Quale si dice di più?


----------



## BlueWolf

femmejolie said:


> "La spiegazione di BlueWolf mi sembra più che* esauriente* "
> 
> Quale si dice di più?



Penso che l'uso di "esaustivo" sia molto raro.


----------



## pizzi

BlueWolf said:


> Penso che l'uso di "esaustivo" sia molto raro.


 
Per il De Mauro è comune: http://www.demauroparavia.it/40154
Sta poi a chi parla una lingua decidere se usarlo o scegliere un sinonimo.

In questa breve permanenza su WR, noto come l'italiano si stia restingendo molto nel suo vocabolario corrente, e spesso si considerano rari termini fuori dal parlato personale o dell'ambiente in cui si vive. 
Io considero la varietà della lingua una ricchezza, quasi una voluttà... 
perché non allargare questo patrimonio, invece di rinsecchire la comunicazione (e il pensiero) ai settecento termini più usati?


----------



## BlueWolf

pizzi said:


> Per il De Mauro è comune: http://www.demauroparavia.it/40154
> Sta poi a chi parla una lingua decidere se usarlo o scegliere un sinonimo.
> 
> In questa breve permanenza su WR, noto come l'italiano si stia restingendo molto nel suo vocabolario corrente, e spesso si considerano rari termini fuori dal parlato personale o dell'ambiente in cui si vive.
> Io considero la varietà della lingua una ricchezza, quasi una voluttà...
> perché non allargare questo patrimonio, invece di rinsecchire la comunicazione (e il pensiero) ai settecento termini più usati?



Per me sta benissimo, ma visto che la domanda era "quale si dice di più?" porto la mia esperienza dal parlato personale e dell'ambiente in cui si vive. Detto questo, viva la ricchezza del linguaggio!


----------



## claudine2006

Io uso entrambi i vocaboli, anche se è vero che nel parlato si ascolta più spesso "esauriente".


----------



## pizzi

claudine2006 said:


> Io uso entrambi i vocaboli, anche se è vero che nel parlato si ascolta più spesso "esauriente".


 
Già! 
Per contro, quando uno è stanco morto, dopo una sfacchinata, dirà: "sono* esausto*"_,_ e quando è a fine corsa col sistema nervoso: "sono _*esaurito*_".

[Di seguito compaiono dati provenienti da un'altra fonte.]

/-
Copyright (c) 2026. All rights reserved.
Released under Apache 2.0 license as described in the file LICENSE.
Authors: abc-iut cell, prover seat abc-iut-L4-t15 (wave 2).
-/
import Literature.AnabelianGeometry.AbsoluteAnabelian.DiagramCores
import Literature.AnabelianGeometry.AbsoluteAnabelian.DiagramTelecorePaths

/-!
# Telecore families from structure functors ([AbsTopIII] Def. 3.5 (iv), toolkit)

S. Mochizuki, *Topics in Absolute Anabelian Geometry III*, Def. 3.5 (iv) p. 76 (manuscript
`paper:url-5493eb38cbb7`, bib key `MochizukiAbsTopIII2015`): a **telecore** `𝒯` over a core `𝒮` (core vertex `v_𝒮`)
appends telecore edges running OUT of `v_𝒮` and carries a family of homotopies `𝒥` "whose boundary set is equal to the
subset of pairs `([γ₃]∘[γ₁], [γ₃]∘[γ₂])` where `([γ₁],[γ₂])` is a co-verticial pair of paths on `Γ⃗_𝒯` with terminal
vertex `v_𝒮` and `[γ₃]` is a path on `Γ⃗_𝒯` with initial vertex `v_𝒮`".

This file CONSTRUCTS `𝒥` over abc-iut-L4-t2's Def 3.5 formalism (`DiagramsOfCategories.lean`) and abc-iut-L4-t12's
structure-functor toolkit (`DiagramCores.lean`), WITHOUT any full faithfulness (contrast the uniqueness method of
`DiagramLifts.lean` / `PseudoShadows.lean`): if every category of a diagram `𝒯` with a vertex `ω = v_𝒮` (the telecore
diagram INCLUDING the edges out of `ω`) carries a structure functor over `𝒯_ω` and every functor of `𝒯` lies over `𝒯_ω`
up to a given isomorphism (`OverData`, `N_ω ≅ 𝟭`), then: `obsIsoAt`/`obsIso` are the canonical isomorphisms
`φ_γ : 𝒯_[γ] ≅ N_a` (`γ : a ⟶ ω`; the core homotopy of `DiagramCores` is `φ_{γ₁} ∘ φ_{γ₂}⁻¹`), `loopAt` the LOOP ISOMORPHISM
`σ_m : 𝒯_[m] ≅ 𝟭` of a loop at `ω`; the **loop lemma** `obsIsoAt_hom_inv_loop` (prolonging `γ₁, γ₂` by the same loop
whiskers the core homotopy with `𝒯_[m]`, by naturality of `σ_m`) and the prefix lemma make the homotopy
`teleHomOfSplit = (φ_{γ₁} ∘ φ_{γ₂}⁻¹) ▷ 𝒯_[γ₃]` of a DECOMPOSED pair independent of the decomposition
(`teleHom_eq_of_split`), reflexive, transitive and compatible with whiskering; `teleFamily` is **the telecore family
`𝒥`** on an extended graph `D.extend Y` (boundary set = the printed one, `DiagramTelecorePaths.TeleRel`; the three axioms
of Def 3.5 (ii) proved).  Used for rows 3–4 of the diagram `D•` of [AbsTopIII] Cor 5.5 (ii), whose structure functors are
not faithful.  All statements are componentwise with PLAIN objects (no `(F ⋙ G).obj`, no `(𝟭 _).obj` in the types),
which keeps the `eqToHom` bookkeeping of `pathFunctor` (well-founded recursion) tractable.  Elementary category theory;
plumbing `def`s are `[folklore]`, the statements cite the item of Def. 3.5 whose bookkeeping they are.  Nothing here
bears on [IUTchIII] Cor. 3.12.
-/

set_option autoImplicit false
import Literature.MathematicalPhysics.QuantumFieldTheory.Balaban1983to89.Setup

/-!
# `Balaban1983to89.B8SectAStatements` — B8 Sect. A, the remark (1.10): the Wilson-action form of the regularity
# condition (1.7), on the torus carriers of `Setup` (`GaugeField P i G`, `GaugeGroup.reTr`, `GaugeGroup.dist1`)

statement-level skeleton of published theorems with citation tags; proofs where landed; nothing here is a claim
about the Yang–Mills mass gap

CITATION HEADER (lean-in-tree rule 2026-08-18; mega-formalization `lit-balaban`, reader/typer seat r05 — SKELETON
row `B8.Eq1.10` of `HOME/lit-balaban-r05/ROWS-B8.md`, interface note I-B8-5; the block "(1.7)–(1.10) [14]" is cited
by B12 p. 261).  T. Bałaban, *Spaces of regular gauge field configurations on a lattice and gauge fixing
conditions*, Commun. Math. Phys. **99** (1985) 75–102 `[Balaban1985RegularSpaces]` ("B8").  PDF held:
`paper:balaban1985-cmp99-regular-spaces-gauge-fixing` (journal page = PDF page + 74); page read: p. 77 [PDF 3]
(text `p0003.txt`, render `1985-cmp99-regular-spaces-gauge-fixing-p003-x2.png`).

THE PRINTED TEXT (p. 77).  «… for a sequence (1.3) and a positive number α₀ we define 𝔄_k({Ω_j}, α₀) as a set of all
gauge field configurations U on T_η satisfying the conditions |U(∂p) − 1| < α₀L^{−2j} for p ∈ Ω_j, j = 0, 1, …, k,
(1.7) or |U(∂p) − 1| < α₀η²(Lʲη)⁻² for p ∈ Ω_j, (1.8) … We have denoted U(∂p) = (∂U)(p). These conditions may be
written in many equivalent ways, for example (1.7) may be replaced by η⁻⁴[1 − Re tr U(∂p)] < α₀²(Lʲη)⁻⁴, p ∈ Ω_j.
(1.10)  Of course it is enough to assume that (1.7), (1.9) hold for p, b ∈ Bʲ(Λ_j), because if these conditions hold
for some j = l, then they hold for all j < l.»

WHAT IS TYPED HERE (definitions with bodies, in the vocabulary of `Setup`, where the consumer B12 lives; the ℤᵈ/𝔸
carrier form of (1.7)–(1.9) is `B8Ineq132.CondAt`/`InAk`, which records "(1.10) NOT typed (needs Re tr)"):
* `WilsonSmallOn S η ℓ α₀ U` — (1.10) on ONE plaquette set `S = Ω_j` with level scale `ℓ = Lʲ`:
  «η⁻⁴[1 − Re tr U(∂p)] < α₀²(ℓη)⁻⁴ for p ∈ S»;
* `InAkWilson Ω k η L α₀ U` — (1.10) for the whole sequence, `j = 0, …, k`;
* `InAkOn Ω k L α₀ U` — the plaquette clause (1.7) for the sequence, as the k-level conjunction of the EXISTING
  one-level predicate `Setup.PlaqSmallOn` (the torus-carrier companion of `B8Ineq132.InAk`'s plaquette clause;
  the bond clause (1.9) needs the covariant divergence, typed on the ℤᵈ carriers only, `B8Ineq132.covDiv`);
* API: unfolding lemmas, monotonicity in `α₀` and in the plaquette sets, and the print's remark "if these conditions
  hold for some j = l, then they hold for all j < l" in its threshold form (`threshold_anti`: the level-`l`
  threshold is the smallest).
* (v1.1, append-only) `MetricClause14` — the second clause of (1.4) «(Lʲη)⁻¹dist(Ω_jᶜ, Ω_{j+1}) > RM₁», stated
  pointwise over a supplied distance function (generic in the site type; the ℤᵈ record `B8ConstraintBonds.DomainSeq`
  carries the nesting/block clauses of (1.3)–(1.4) but not this metric clause — SKELETON row B8.Eq1.3, F6);
  `bondsBetween` — (1.23) «Bʲ(c) = {b ⊂ T : b₋ ∈ Bʲ(c₋), b₊ ∈ Bʲ(c₊)}» over a supplied block map (on the `Setup`
  carriers, one level: `blockOf`, `PBond.src`, `PBond.tgt` — `bondsBetweenBlocks`), row B8.Eq1.23.
* (v1.2, docstring-only) the private helper `plaqHol_one'` now carries a locator tag (lead LINT PUNCH LIST 22:56Z).
SCOPE / HONESTY.  "Re tr" is the class field `GaugeGroup.reTr` of `Setup` (normalized, `reTr 1 = 1`; the matrix
model is not fixed there — DIVERGENCE F4 of `Setup`), so (1.10) is typed relative to that datum; the print fixes no
normalization either and asserts the equivalence (1.7) ⇔ (1.10) only up to the implicit change of α₀ ("may be
replaced by") — that equivalence is NOT stated here (it needs a `dist1`–`reTr` comparison the abstract class does
not carry).  Nothing here is new mathematics.
-/

namespace Literature.MathematicalPhysics.QuantumFieldTheory.Balaban1983to89.B8SectAStatements

open Literature.MathematicalPhysics.QuantumFieldTheory.Balaban1983to89

variable {P : Params} {i : ℕ} {G : Type*} [GaugeGroup G]

/-! ## §1 (1.10), the Wilson-action form -/

/-- **(1.10)** p. 77 [PDF 3], verbatim: *"(1.7) may be replaced by η⁻⁴[1 − Re tr U(∂p)] < α₀²(Lʲη)⁻⁴,
p ∈ Ω_j. (1.10)"* — on one plaquette set `S` (= Ω_j) with the level scale `ℓ` (= Lʲ): for every `p ∈ S`,
`η⁻⁴(1 − Re tr U(∂p)) < α₀²(ℓη)⁻⁴`. [cite: Balaban1985RegularSpaces, (1.10) p.77] -/
def WilsonSmallOn (S : Set (Plaq P i)) (η ℓ α₀ : ℝ) (U : GaugeField P i G) : Prop :=
  ∀ p ∈ S, (η ^ 4)⁻¹ * (1 - reTr (GaugeField.plaqHol U p)) < α₀ ^ 2 * ((ℓ * η) ^ 4)⁻¹

/-- **(1.10) for the sequence of domains** (1.3) `Ω₀ ⊃ Ω₁ ⊃ … ⊃ Ω_k` (given here as plaquette sets `Ω j`,
the convention of p. 77 identifying a domain with its set of plaquettes): the condition (1.10) on `Ω_j` with
`ℓ = Lʲ` for `j = 0, 1, …, k`. [cite: Balaban1985RegularSpaces, (1.10) p.77] -/
def InAkWilson (Ω : ℕ → Set (Plaq P i)) (k : ℕ) (η : ℝ) (L : ℕ) (α₀ : ℝ) (U : GaugeField P i G) : Prop :=
  ∀ j ≤ k, WilsonSmallOn (Ω j) η ((L : ℝ) ^ j) α₀ U

/-- **(1.7) for the sequence of domains**, plaquette clause, verbatim: *"|U(∂p) − 1| < α₀L^{−2j} for p ∈ Ω_j,
j = 0, 1, …, k, (1.7)"* — the k-level conjunction of `Setup.PlaqSmallOn` (torus carriers, `|·| = dist1`).
[cite: Balaban1985RegularSpaces, (1.7) p.77] -/
def InAkOn (Ω : ℕ → Set (Plaq P i)) (k : ℕ) (L : ℕ) (α₀ : ℝ) (U : GaugeField P i G) : Prop :=
  ∀ j ≤ k, PlaqSmallOn (Ω j) (α₀ * (((L : ℝ) ^ j) ^ 2)⁻¹) U

/-! ## §2 API -/

/-- Unfolding of (1.10) on one set. [cite: Balaban1985RegularSpaces, (1.10) p.77] -/
theorem wilsonSmallOn_iff (S : Set (Plaq P i)) (η ℓ α₀ : ℝ) (U : GaugeField P i G) :
    WilsonSmallOn S η ℓ α₀ U ↔
      ∀ p ∈ S, (η ^ 4)⁻¹ * (1 - reTr (GaugeField.plaqHol U p)) < α₀ ^ 2 * ((ℓ * η) ^ 4)⁻¹ :=
  Iff.rfl

/-- Unfolding of (1.7) for the sequence. [cite: Balaban1985RegularSpaces, (1.7) p.77] -/
theorem inAkOn_iff (Ω : ℕ → Set (Plaq P i)) (k L : ℕ) (α₀ : ℝ) (U : GaugeField P i G) :
    InAkOn Ω k L α₀ U ↔
      ∀ j ≤ k, ∀ p ∈ Ω j, dist1 (GaugeField.plaqHol U p) < α₀ * (((L : ℝ) ^ j) ^ 2)⁻¹ :=
  Iff.rfl

/-- The left side of (1.10) is non-negative: `1 − Re tr U(∂p) ≥ 0` (`reTr ≤ 1` in `Setup.GaugeGroup`), so (1.10)
forces `α₀ ≠ 0` on a non-empty `S`. [cite: Balaban1985RegularSpaces, (1.10) p.77] -/
theorem wilson_lhs_nonneg (η : ℝ) (U : GaugeField P i G) (p : Plaq P i) :
    0 ≤ (η ^ 4)⁻¹ * (1 - reTr (GaugeField.plaqHol U p)) := by
  have h1 : 0 ≤ 1 - reTr (GaugeField.plaqHol U p) := sub_nonneg.2 (GaugeGroup.reTr_le_one _)
  have h2 : 0 ≤ (η ^ 4)⁻¹ := by positivity
  exact mul_nonneg h2 h1

/-- (1.10) is monotone in `α₀ ≥ 0`. [cite: Balaban1985RegularSpaces, (1.10) p.77] -/
theorem wilsonSmallOn_mono {S : Set (Plaq P i)} {η ℓ α₀ α₀' : ℝ} (h0 : 0 ≤ α₀) (h : α₀ ≤ α₀')
    {U : GaugeField P i G} (hU : WilsonSmallOn S η ℓ α₀ U) : WilsonSmallOn S η ℓ α₀' U := by
  intro p hp
  refine (hU p hp).trans_le ?_
  have hsq : α₀ ^ 2 ≤ α₀' ^ 2 := pow_le_pow_left₀ h0 h 2
  exact mul_le_mul_of_nonneg_right hsq (by positivity)

/-- (1.10) restricts to smaller plaquette sets (the remark "it is enough to assume … for p ∈ Bʲ(Λ_j)" uses the
converse direction together with `threshold_anti`). [cite: Balaban1985RegularSpaces, (1.10) p.77] -/
theorem wilsonSmallOn_anti_set {S T : Set (Plaq P i)} (hST : S ⊆ T) {η ℓ α₀ : ℝ} {U : GaugeField P i G}
    (hU : WilsonSmallOn T η ℓ α₀ U) : WilsonSmallOn S η ℓ α₀ U :=
  fun p hp => hU p (hST hp)

/-- (1.7) for the sequence is monotone in `α₀`. [cite: Balaban1985RegularSpaces, (1.7) p.77] -/
theorem inAkOn_mono {Ω : ℕ → Set (Plaq P i)} {k L : ℕ} {α₀ α₀' : ℝ} (h : α₀ ≤ α₀') {U : GaugeField P i G}
    (hU : InAkOn Ω k L α₀ U) : InAkOn Ω k L α₀' U := by
  intro j hj p hp
  exact (hU j hj p hp).trans_le (mul_le_mul_of_nonneg_right h (by positivity))

/-- Fewer levels: (1.7) for `k` implies (1.7) for every `k' ≤ k`. [cite: Balaban1985RegularSpaces, (1.7) p.77] -/
theorem inAkOn_of_le {Ω : ℕ → Set (Plaq P i)} {k k' L : ℕ} (hk : k' ≤ k) {α₀ : ℝ} {U : GaugeField P i G}
    (hU : InAkOn Ω k L α₀ U) : InAkOn Ω k' L α₀ U :=
  fun j hj => hU j (hj.trans hk)

/-- The thresholds decrease with the level (`1 ≤ L`, `0 ≤ α₀`): `α₀L^{−2l} ≤ α₀L^{−2j}` for `j ≤ l` — the
arithmetic behind p. 77 "if these conditions hold for some j = l, then they hold for all j < l" (a plaquette of
`Ω_l ⊂ Ω_j` satisfying the level-`l` bound satisfies the level-`j` bound). [cite: Balaban1985RegularSpaces, (1.7) p.77] -/
theorem threshold_anti {L : ℕ} (hL : 1 ≤ L) {α₀ : ℝ} (h0 : 0 ≤ α₀) {j l : ℕ} (hjl : j ≤ l) :
    α₀ * (((L : ℝ) ^ l) ^ 2)⁻¹ ≤ α₀ * (((L : ℝ) ^ j) ^ 2)⁻¹ := by
  refine mul_le_mul_of_nonneg_left ?_ h0
  have hL' : (1 : ℝ) ≤ L := by exact_mod_cast hL
  have hpos : 0 < ((L : ℝ) ^ j) ^ 2 := by positivity
  refine (inv_le_inv₀ (by positivity) hpos).2 ?_
  have : (L : ℝ) ^ j ≤ (L : ℝ) ^ l := pow_le_pow_right₀ hL' hjl
  exact pow_le_pow_left₀ (by positivity) this 2

/-- The remark of p. 77 in predicate form: if a plaquette `p` lies in `Ω_l` and satisfies the level-`l` bound of
(1.7), it satisfies the level-`j` bound for every `j ≤ l`. [cite: Balaban1985RegularSpaces, (1.7) p.77] -/
theorem plaq_bound_of_deeper {L : ℕ} (hL : 1 ≤ L) {α₀ : ℝ} (h0 : 0 ≤ α₀) {j l : ℕ} (hjl : j ≤ l)
    {U : GaugeField P i G} {p : Plaq P i}
    (hp : dist1 (GaugeField.plaqHol U p) < α₀ * (((L : ℝ) ^ l) ^ 2)⁻¹) :
    dist1 (GaugeField.plaqHol U p) < α₀ * (((L : ℝ) ^ j) ^ 2)⁻¹ :=
  hp.trans_le (threshold_anti hL h0 hjl)

/-- The same for (1.10): `α₀²(Lˡη)⁻⁴ ≤ α₀²(Lʲη)⁻⁴` for `j ≤ l` (`1 ≤ L`, `η ≠ 0` not needed: both sides carry the
same factor `η⁻⁴ ≥ 0`). [cite: Balaban1985RegularSpaces, (1.10) p.77] -/
theorem wilson_threshold_anti {L : ℕ} (hL : 1 ≤ L) (α₀ η : ℝ) {j l : ℕ} (hjl : j ≤ l) :
    α₀ ^ 2 * ((((L : ℝ) ^ l) * η) ^ 4)⁻¹ ≤ α₀ ^ 2 * ((((L : ℝ) ^ j) * η) ^ 4)⁻¹ := by
  refine mul_le_mul_of_nonneg_left ?_ (sq_nonneg _)
  rw [mul_pow, mul_pow, mul_inv, mul_inv]
  refine mul_le_mul_of_nonneg_right ?_ (by positivity)
  have hL' : (1 : ℝ) ≤ L := by exact_mod_cast hL
  have hpos : 0 < ((L : ℝ) ^ j) ^ 4 := by positivity
  refine (inv_le_inv₀ (by positivity) hpos).2 ?_
  exact pow_le_pow_left₀ (by positivity) (pow_le_pow_right₀ hL' hjl) 4

/-! ## §3 Non-vacuity: the trivial configuration -/

/-- `U ≡ 1` has trivial plaquette variables (also `T4SmallFieldWindowSandwich.plaqHol_one`; re-proved here to keep
the imports at `Setup`).  Elementary API for the non-vacuity of the space (1.10) (`wilsonSmallOn_one` below).
[cite: Balaban1985RegularSpaces, (1.10) p.77] [folklore] -/
private theorem plaqHol_one' (p : Plaq P i) : GaugeField.plaqHol (1 : GaugeField P i G) p = 1 := by
  simp [GaugeField.plaqHol, show ∀ b, (1 : GaugeField P i G) b = 1 from fun _ => rfl]

/-- The space (1.10) is non-empty: `U ≡ 1` satisfies (1.10) on any plaquette set as soon as the threshold is
positive (`α₀ ≠ 0`, `ℓη ≠ 0`), since `1 − Re tr 1 = 0`. [cite: Balaban1985RegularSpaces, (1.10) p.77] -/
theorem wilsonSmallOn_one (S : Set (Plaq P i)) {η ℓ α₀ : ℝ} (hη : η ≠ 0) (hℓ : ℓ ≠ 0) (h0 : α₀ ≠ 0) :
    WilsonSmallOn S η ℓ α₀ (1 : GaugeField P i G) := by
  intro p _
  rw [plaqHol_one', GaugeGroup.reTr_one, sub_self, mul_zero]
  have h1 : 0 < α₀ ^ 2 := by positivity
  have h2 : 0 < ((ℓ * η) ^ 4)⁻¹ := by
    have : ℓ * η ≠ 0 := mul_ne_zero hℓ hη
    positivity
  exact mul_pos h1 h2

/-- The space 𝔄_k of (1.7) is non-empty: `U ≡ 1 ∈ 𝔄_k({Ω_j}, α₀)` for `α₀ > 0`, `1 ≤ L` (`|1 − 1| = 0`).
[cite: Balaban1985RegularSpaces, (1.7) p.77] -/
theorem inAkOn_one (Ω : ℕ → Set (Plaq P i)) (k : ℕ) {L : ℕ} (hL : 1 ≤ L) {α₀ : ℝ} (h0 : 0 < α₀) :
    InAkOn Ω k L α₀ (1 : GaugeField P i G) := by
  intro j _ p _
  rw [plaqHol_one', GaugeGroup.dist1_one]
  have : (0 : ℝ) < L := by exact_mod_cast hL
  positivity

/-! ## §4 (v1.1) The metric clause of (1.4) and the bond sets (1.23) -/

section MetricClause

variable {X : Type*}

/-- **(1.4), second clause** p. 77 [PDF 3], verbatim: *"Ω_j = Bʲ(Ω_j^{(j)}), Ω_j is a sum of cubes of a size M₁Lʲη,
(Lʲη)⁻¹dist(Ω_jᶜ, Ω_{j+1}) > RM₁. (1.4)  The number M₁ is a size of big blocks and was fixed in [4]. … We assume that
R is a sufficiently large positive integer (a power of L)"* — the distance clause, stated POINTWISE over a supplied
distance `ρ` on the sites of T_η (on a finite lattice the set distance is attained, so "dist(Ω_jᶜ, Ω_{j+1}) > RM₁Lʲη"
is "every pair is farther than RM₁Lʲη"): for `j < k`, `x ∉ Ω_j`, `y ∈ Ω_{j+1}`: `RM₁ < (Lʲη)⁻¹ρ(x, y)`.  The
nesting and block clauses of (1.3)–(1.4) are the ℤᵈ record `B8ConstraintBonds.DomainSeq`; this clause was not a
field there. [cite: Balaban1985RegularSpaces, (1.4) p.77] -/
def MetricClause14 (ρ : X → X → ℝ) (Ω : ℕ → Set X) (k : ℕ) (η : ℝ) (L R M₁ : ℕ) : Prop :=
  ∀ j < k, ∀ x ∉ Ω j, ∀ y ∈ Ω (j + 1), (R * M₁ : ℝ) < (((L : ℝ) ^ j) * η)⁻¹ * ρ x y

/-- Unfolding of the metric clause. [cite: Balaban1985RegularSpaces, (1.4) p.77] -/
theorem metricClause14_iff (ρ : X → X → ℝ) (Ω : ℕ → Set X) (k : ℕ) (η : ℝ) (L R M₁ : ℕ) :
    MetricClause14 ρ Ω k η L R M₁ ↔
      ∀ j < k, ∀ x ∉ Ω j, ∀ y ∈ Ω (j + 1), (R * M₁ : ℝ) < (((L : ℝ) ^ j) * η)⁻¹ * ρ x y :=
  Iff.rfl

/-- The clause is monotone in `R`: a larger separation constant implies a smaller one ("R sufficiently large").
[cite: Balaban1985RegularSpaces, (1.4) p.77] -/
theorem metricClause14_anti {ρ : X → X → ℝ} {Ω : ℕ → Set X} {k : ℕ} {η : ℝ} {L R R' M₁ : ℕ} (hR : R' ≤ R)
    (h : MetricClause14 ρ Ω k η L R M₁) : MetricClause14 ρ Ω k η L R' M₁ := by
  intro j hj x hx y hy
  refine lt_of_le_of_lt ?_ (h j hj x hx y hy)
  exact_mod_cast Nat.mul_le_mul_right M₁ hR

/-- The admitted degenerate case of p. 77 («we admit the case where some domains Ω_j are equal to T_η»): if
`Ω_j` is the whole lattice the level-`j` clause is vacuous. [cite: Balaban1985RegularSpaces, (1.4) p.77] -/
theorem metricClause14_level_univ {ρ : X → X → ℝ} {Ω : ℕ → Set X} {j : ℕ} (hΩ : Ω j = Set.univ) (η : ℝ)
    (L R M₁ : ℕ) (x y : X) (hx : x ∉ Ω j) : (R * M₁ : ℝ) < (((L : ℝ) ^ j) * η)⁻¹ * ρ x y :=
  absurd (hΩ ▸ Set.mem_univ x) hx

end MetricClause

section Bonds

variable {B X Y : Type*}

/-- **(1.23)** p. 79 [PDF 5], verbatim: *"Let us introduce a set of bonds. For a bond c ⊂ T^{(j)} we take a set of
bonds connecting the blocks Bʲ(c₋), Bʲ(c₊) and denote it by Bʲ(c), thus Bʲ(c) = {b ⊂ T : b₋ ∈ Bʲ(c₋),
b₊ ∈ Bʲ(c₊)}. (1.23)"* — over a supplied block map `blk` (fine site ↦ the coarse site whose block contains it) and
bond end-points `src`/`tgt` (`b₋`/`b₊`), for the coarse bond with end-points `cm`, `cp`.
[cite: Balaban1985RegularSpaces, (1.23) p.79] -/
def bondsBetween (blk : X → Y) (src tgt : B → X) (cm cp : Y) : Set B :=
  {b | blk (src b) = cm ∧ blk (tgt b) = cp}

/-- Membership in (1.23), unfolded. [cite: Balaban1985RegularSpaces, (1.23) p.79] -/
theorem mem_bondsBetween (blk : X → Y) (src tgt : B → X) (cm cp : Y) (b : B) :
    b ∈ bondsBetween blk src tgt cm cp ↔ blk (src b) = cm ∧ blk (tgt b) = cp :=
  Iff.rfl

/-- (1.23) on the `Setup` torus carriers, one blocking level (`Bʲ` with j = 1: `Setup.blockOf`), for a coarse bond
`c : PBond P (i+1)`: the fine bonds `b : PBond P i` with `b₋ ∈ B(c₋)` and `b₊ ∈ B(c₊)`.
[cite: Balaban1985RegularSpaces, (1.23) p.79] -/
def bondsBetweenBlocks {P : Params} {i : ℕ} (c : PBond P (i + 1)) : Set (PBond P i) :=
  bondsBetween (blockOf (P := P) (j := i)) PBond.src PBond.tgt c.src c.tgt

/-- Membership in `bondsBetweenBlocks`, unfolded to `blockOf`. [cite: Balaban1985RegularSpaces, (1.23) p.79] -/
theorem mem_bondsBetweenBlocks {P : Params} {i : ℕ} (c : PBond P (i + 1)) (b : PBond P i) :
    b ∈ bondsBetweenBlocks c ↔ blockOf b.src = c.src ∧ blockOf b.tgt = c.tgt :=
  Iff.rfl

end Bonds

end Literature.MathematicalPhysics.QuantumFieldTheory.Balaban1983to89.B8SectAStatements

Che ci sia un sottile discrimine tra fisico e psichico?


----------



## infinite sadness

Però si dice: "pile esauste" e "pile esaurite"


----------



## irene.acler

Pile esauste? Mai sentito..


----------



## infinite sadness

Sì, è un termine moderno, che si trova scritto a volte su quei contenitori per rifiuti speciali.


----------



## pizzi

infinite sadness said:


> Sì, è un termine moderno, che si trova scritto a volte su quei contenitori per rifiuti speciali.


 
Vedi che è fisico?


----------



## sabrinita85

infinite sadness said:


> Sì, è un termine moderno, che si trova scritto a volte su quei contenitori per rifiuti speciali.


Sí, secondo me, spesso, per non cadere nella 'popolarità del linguaggio' si usano termini davvero poco comuni... diciamo che si buttano avanti per non cadere indietro.


----------



## pizzi

sabrinita85 said:


> Sí, secondo me, spesso, per non cadere nella 'popolarità del linguaggio' si usano termini davvero poco comuni... diciamo che si buttano avanti per non cadere indietro.


 
...definizione perfetta!


----------



## niky

Ciao a tutti,in un dscorso è più giusto scrivere :sei stato esaudiente o esauriente.
Grazie.


----------



## claudine2006

niky said:


> Ciao a tutti, in un discorso è più giusto scrivere: sei stato esaudiente o esauriente?
> Grazie.


Esauriente. Se ciò che intendi è che il tuo interlocutore ha risposto a tutte le tue domande e/o ha risolto i tuoi dubbi in modo completo (ossia esauriente).


----------



## vikgigio

niky said:


> Ciao a tutti,in un dscorso è più giusto scrivere :sei stato esaudiente o esauriente.
> Grazie.


 
esauriente


----------



## femmejolie

Esaudiente non esiste in italiano, non lo riportano né lo Zingarelli né il DeMauro.
Prima di aprire una discussione devi usare i motori di ricerca in alto.
http://forum.wordreference.com/showthread.php?t=337135&highlight=esauriente


----------



## irene.acler

Esatto, esaudiente non esiste in italiano.


----------



## pizzi

irene.acler said:


> Esatto, esaudiente non esiste in italiano.


 
Ci sai dire perché (per quale regola non esiste in tale forma)? _Soddisfacente_ e _accogliente_ hanno una loro vita dignitosa...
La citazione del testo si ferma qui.